### Exercise description
Find each line of the entries with the string "StacksProject", please, and copy it.

Available records START

import Summits.ResolutionOfSingularities.ResolutionOfSingularities.Theorems.FrobeniusClosingSteerRadicandChainTwo
import Summits.ResolutionOfSingularities.ResolutionOfSingularities.Theorems.FrobeniusClosingSteerRadicandLocalization
import Summits.ResolutionOfSingularities.ResolutionOfSingularities.Theorems.FrobeniusClosingSteerRadicandSingularCriterion
import Literature.AlgebraicGeometry.Resolution.RegularLocalRingsProofs
import HarnessLib

/-!
# A radicand with no singular curve defines a NORMAL torsor germ (D3c of the σ-residual LOW half, W4.1 — F5 (iv))

W4.1, crux `Steer` (stmt-ResolutionOfSingularities-16345), σ-line at `p = 2`, LOW half, piece **D3c = F5 TAMING**
(res-L0-w41-plan-1 RULING 18d / 21b(iv); res-L0-w41-strat-2 §σ2.23: «point steps eventually at NORMAL members»; res-L0-w41-idea-3
card 3 v3 F5 (iv): «with `𝒞_n = ∅` there is no singular curve at all ⇒ `Y_n` is NORMAL (F2)»). Theses-free, def-free, and
ENCODING-INDEPENDENT (abstract regular local base `S` of dimension two, radicand `f ∈ S`, torsor germ
`T = S[X]/(X^p − f)` = the W4.1 sketches' `RadicandRing S p f`):

* `isIntegrallyClosed_adjoinRoot_of_forall_ne_maximalIdeal` — if the torsor germ over `S_𝔮` is regular for EVERY
  non-maximal prime `𝔮` of `S`, then `T` is integrally closed. Assembly of three landed pieces: res-type-026's
  `RadicandChainTwo.isIntegrallyClosed_of_isolated` (normality from isolatedness WITHOUT Serre's criterion, Stacks 031S),
  res-D-pv-004's `RadicandLocalization.under_ne_maximalIdeal_of_exists_lt` (non-maximal primes of `T` lie over non-maximal
  primes of `S`) and `…isRegularLocalRing_localization_atPrime_iff_of_under_eq` (`T_{P'}` regular iff the germ over
  `S_{P' ∩ S}` is);
* `isIntegrallyClosed_adjoinRoot_of_bot_of_heightOne` — the same with the hypothesis split into the generic fibre (`𝔮 = ⊥`:
  regular when `f` is not a `p`-th power of the fraction field — res-D-pv-011's `DivisorTrigger.isRegularLocalRing_adjoinRoot_bot`)
  and the CURVES (`⊥ ≠ 𝔮 ≠ 𝔪`);
* `isIntegrallyClosed_adjoinRoot_of_bot_of_forall_sub_pow_not_mem` — the curve hypothesis in res-type-082's criterion form:
  «`f − γ^p ∉ (𝔮 S_𝔮)²` for every `γ ∈ S_𝔮`» (no singular curve).

Consumer: the taming conclusion `IsNormalIn (Y n)` of `IsTamedMixedBranch` at a point stage with no bad curve and no
σ_top-permissible (= regular singular) curve, transported along res-D-pv-012's D3a realisation `Y n ≃ T`. No Theses file of
W4.1 is imported; nothing here is a route item. OURS (the W4.1 engine), standard commutative algebra; NOT a statement of the
manuscript under review [claim: Hironaka2017, status: under-review]. [cite: StacksProject, Tag 031S]
[cite: Matsumura1987, Thm. 14.2, Thm. 19.3, Thm. 19.4]
-/

noncomputable section

-- `Summit.<S>.<S>.…` duplicates the summit name by design (single-problem summit).
set_option linter.dupNamespace false

open Polynomial IsLocalRing Literature.AlgebraicGeometry.Resolution

namespace Summit.ResolutionOfSingularities.ResolutionOfSingularities.Theorems.SwitchingDichotomy.RadicandNormal

universe u

variable {S : Type u} [CommRing S] (p : ℕ) [hp : Fact p.Prime] [CharP S p] (f : S)

/-- **No singular non-maximal prime ⇒ the torsor germ is normal.** For a regular local ring `S` of dimension two and
characteristic `p` and `f ∈ S`: if for every NON-maximal prime `𝔮` of `S` the germ `S_𝔮[X]/(X^p − f)` is a regular local
ring, then `T = S[X]/(X^p − f)` is integrally closed (every non-maximal prime of `T` lies over a non-maximal prime of `S`
and `T_{P'}` is regular with the germ; then Stacks 031S via res-type-026's `isIntegrallyClosed_of_isolated`).
[cite: StacksProject, Tag 031S] [cite: Matsumura1987, Thm. 19.3] -/
theorem isIntegrallyClosed_adjoinRoot_of_forall_ne_maximalIdeal [IsRegularLocalRing S]
    (hdim : ringKrullDim S = (2 : ℕ))
    (hns : ∀ (𝔮 : Ideal S) [𝔮.IsPrime], 𝔮 ≠ maximalIdeal S →
      IsRegularLocalRing (AdjoinRoot ((X : (Localization.AtPrime 𝔮)[X]) ^ p -
        C (algebraMap S (Localization.AtPrime 𝔮) f)))) :
    IsIntegrallyClosed (AdjoinRoot ((X : S[X]) ^ p - C f)) := by
  refine RadicandChainTwo.isIntegrallyClosed_of_isolated p f hdim fun P _ hP => ?_
  have hQ : P.under S ≠ maximalIdeal S := RadicandLocalization.under_ne_maximalIdeal_of_exists_lt p f P hP
  exact (RadicandLocalization.isRegularLocalRing_localization_atPrime_iff_of_under_eq p f (P.under S) P rfl).mpr
    (hns (P.under S) hQ)

/-- In a local domain of Krull dimension two, a prime which is neither `⊥` nor `𝔪` has height one. [folklore] -/
theorem height_eq_one_of_ne_bot_of_ne_maximalIdeal [IsLocalRing S] [IsDomain S] [IsNoetherianRing S]
    (hdim : ringKrullDim S = (2 : ℕ)) (𝔮 : Ideal S) [𝔮.IsPrime] (h0 : 𝔮 ≠ ⊥) (hm : 𝔮 ≠ maximalIdeal S) :
    𝔮.height = 1 := by
  haveI : FiniteRingKrullDim S := finiteRingKrullDim_iff_ne_bot_and_top.mpr
    ⟨by rw [hdim]; exact WithBot.coe_ne_bot, by rw [hdim]; exact ne_of_beq_false rfl⟩
  -- `height 𝔮 < height 𝔪 = 2`
  have hlt : 𝔮 < maximalIdeal S := lt_of_le_of_ne (IsLocalRing.le_maximalIdeal (Ideal.IsPrime.ne_top ‹_›)) hm
  have hm2 : (maximalIdeal S).height = ((2 : ℕ) : ℕ∞) := by
    have h := IsLocalRing.maximalIdeal_height_eq_ringKrullDim (R := S)
    rw [hdim, ← WithBot.coe_natCast] at h
    exact WithBot.coe_eq_coe.mp h
  have h𝔮lt : 𝔮.height < ((2 : ℕ) : ℕ∞) := by
    rw [← hm2]
    exact Ideal.height_strict_mono_of_isPrime_of_isPrime hlt
  -- `0 < height 𝔮` since `𝔮 ≠ ⊥`
  have hpos : 𝔮.height ≠ 0 := fun h => h0 (Ideal.height_eq_zero_iff_eq_bot.mp h)
  have hne : 𝔮.height ≠ ⊤ := ne_top_of_lt h𝔮lt
  obtain ⟨n, hn⟩ := ENat.ne_top_iff_exists.mp hne
  rw [← hn] at h𝔮lt hpos ⊢
  have h2 : n < 2 := by exact_mod_cast h𝔮lt
  have h1 : n ≠ 0 := fun h => hpos (by rw [h]; rfl)
  have : n = 1 := by omega
  rw [this]; rfl

/-- **Generic fibre + curves ⇒ normal.** The same with the hypothesis split: the generic torsor fibre `S_{(0)}[X]/(X^p − f)`
is regular (e.g. `f` not a `p`-th power in the fraction field, `DivisorTrigger.isRegularLocalRing_adjoinRoot_bot`), and NO
CURVE of `S` (prime of height one) is singular for the radicand. [cite: StacksProject, Tag 031S] [cite: Matsumura1987, Thm. 19.3] -/
theorem isIntegrallyClosed_adjoinRoot_of_bot_of_heightOne [IsRegularLocalRing S] [IsDomain S]
    (hdim : ringKrullDim S = (2 : ℕ))
    (hbot : IsRegularLocalRing (AdjoinRoot ((X : (Localization.AtPrime (⊥ : Ideal S))[X]) ^ p -
        C (algebraMap S (Localization.AtPrime (⊥ : Ideal S)) f))))
    (hcurves : ∀ (𝔮 : Ideal S) [𝔮.IsPrime], 𝔮.height = 1 →
      IsRegularLocalRing (AdjoinRoot ((X : (Localization.AtPrime 𝔮)[X]) ^ p -
        C (algebraMap S (Localization.AtPrime 𝔮) f)))) :
    IsIntegrallyClosed (AdjoinRoot ((X : S[X]) ^ p - C f)) := by
  refine isIntegrallyClosed_adjoinRoot_of_forall_ne_maximalIdeal p f hdim fun 𝔮 _ hm => ?_
  by_cases h0 : 𝔮 = ⊥
  · subst h0
    exact hbot
  · exact hcurves 𝔮 (height_eq_one_of_ne_bot_of_ne_maximalIdeal hdim 𝔮 h0 hm)

/-- **Generic fibre + no singular curve (criterion form) ⇒ normal.** The curve hypothesis in res-type-082's criterion form:
for every height-one prime `𝔮` and every `γ ∈ S_𝔮`, `f − γ^p ∉ (𝔮 S_𝔮)²`. [cite: StacksProject, Tag 031S]
[cite: Matsumura1987, Thm. 14.2, Thm. 19.3] -/
theorem isIntegrallyClosed_adjoinRoot_of_bot_of_forall_sub_pow_not_mem [IsRegularLocalRing S] [IsDomain S]
    (hdim : ringKrullDim S = (2 : ℕ))
    (hbot : IsRegularLocalRing (AdjoinRoot ((X : (Localization.AtPrime (⊥ : Ideal S))[X]) ^ p -
        C (algebraMap S (Localization.AtPrime (⊥ : Ideal S)) f))))
    (hcurves : ∀ (𝔮 : Ideal S) [𝔮.IsPrime], 𝔮.height = 1 → ∀ γ : Localization.AtPrime 𝔮,
      algebraMap S (Localization.AtPrime 𝔮) f - γ ^ p ∉ maximalIdeal (Localization.AtPrime 𝔮) ^ 2) :
    IsIntegrallyClosed (AdjoinRoot ((X : S[X]) ^ p - C f)) := by
  refine isIntegrallyClosed_adjoinRoot_of_bot_of_heightOne p f hdim hbot fun 𝔮 _ h1 => ?_
  haveI : IsRegularLocalRing (Localization.AtPrime 𝔮) := isRegularLocalRing_localization_atPrime S 𝔮
  haveI : CharP (Localization.AtPrime 𝔮) p := RadicandLocalization.charP_localization_atPrime p 𝔮
  by_contra hsing
  obtain ⟨γ, hγ⟩ := (RadicandSingular.not_isRegularLocalRing_adjoinRoot_atPrime_iff p 𝔮 f).mp hsing
  exact hcurves 𝔮 h1 γ hγ

end Summit.ResolutionOfSingularities.ResolutionOfSingularities.Theorems.SwitchingDichotomy.RadicandNormal

end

Available records END

### Output
manuscript under review [claim: Hironaka2017, status: under-review]. [cite: StacksProject, Tag 031S]
[cite: StacksProject, Tag 031S] [cite: Matsumura1987, Thm. 19.3] -/
CURVE of `S` (prime of height one) is singular for the radicand. [cite: StacksProject, Tag 031S] [cite: Matsumura1987, Thm. 19.3] -/
for every height-one prime `𝔮` and every `γ ∈ S_𝔮`, `f − γ^p ∉ (𝔮 S_𝔮)²`. [cite: StacksProject, Tag 031S]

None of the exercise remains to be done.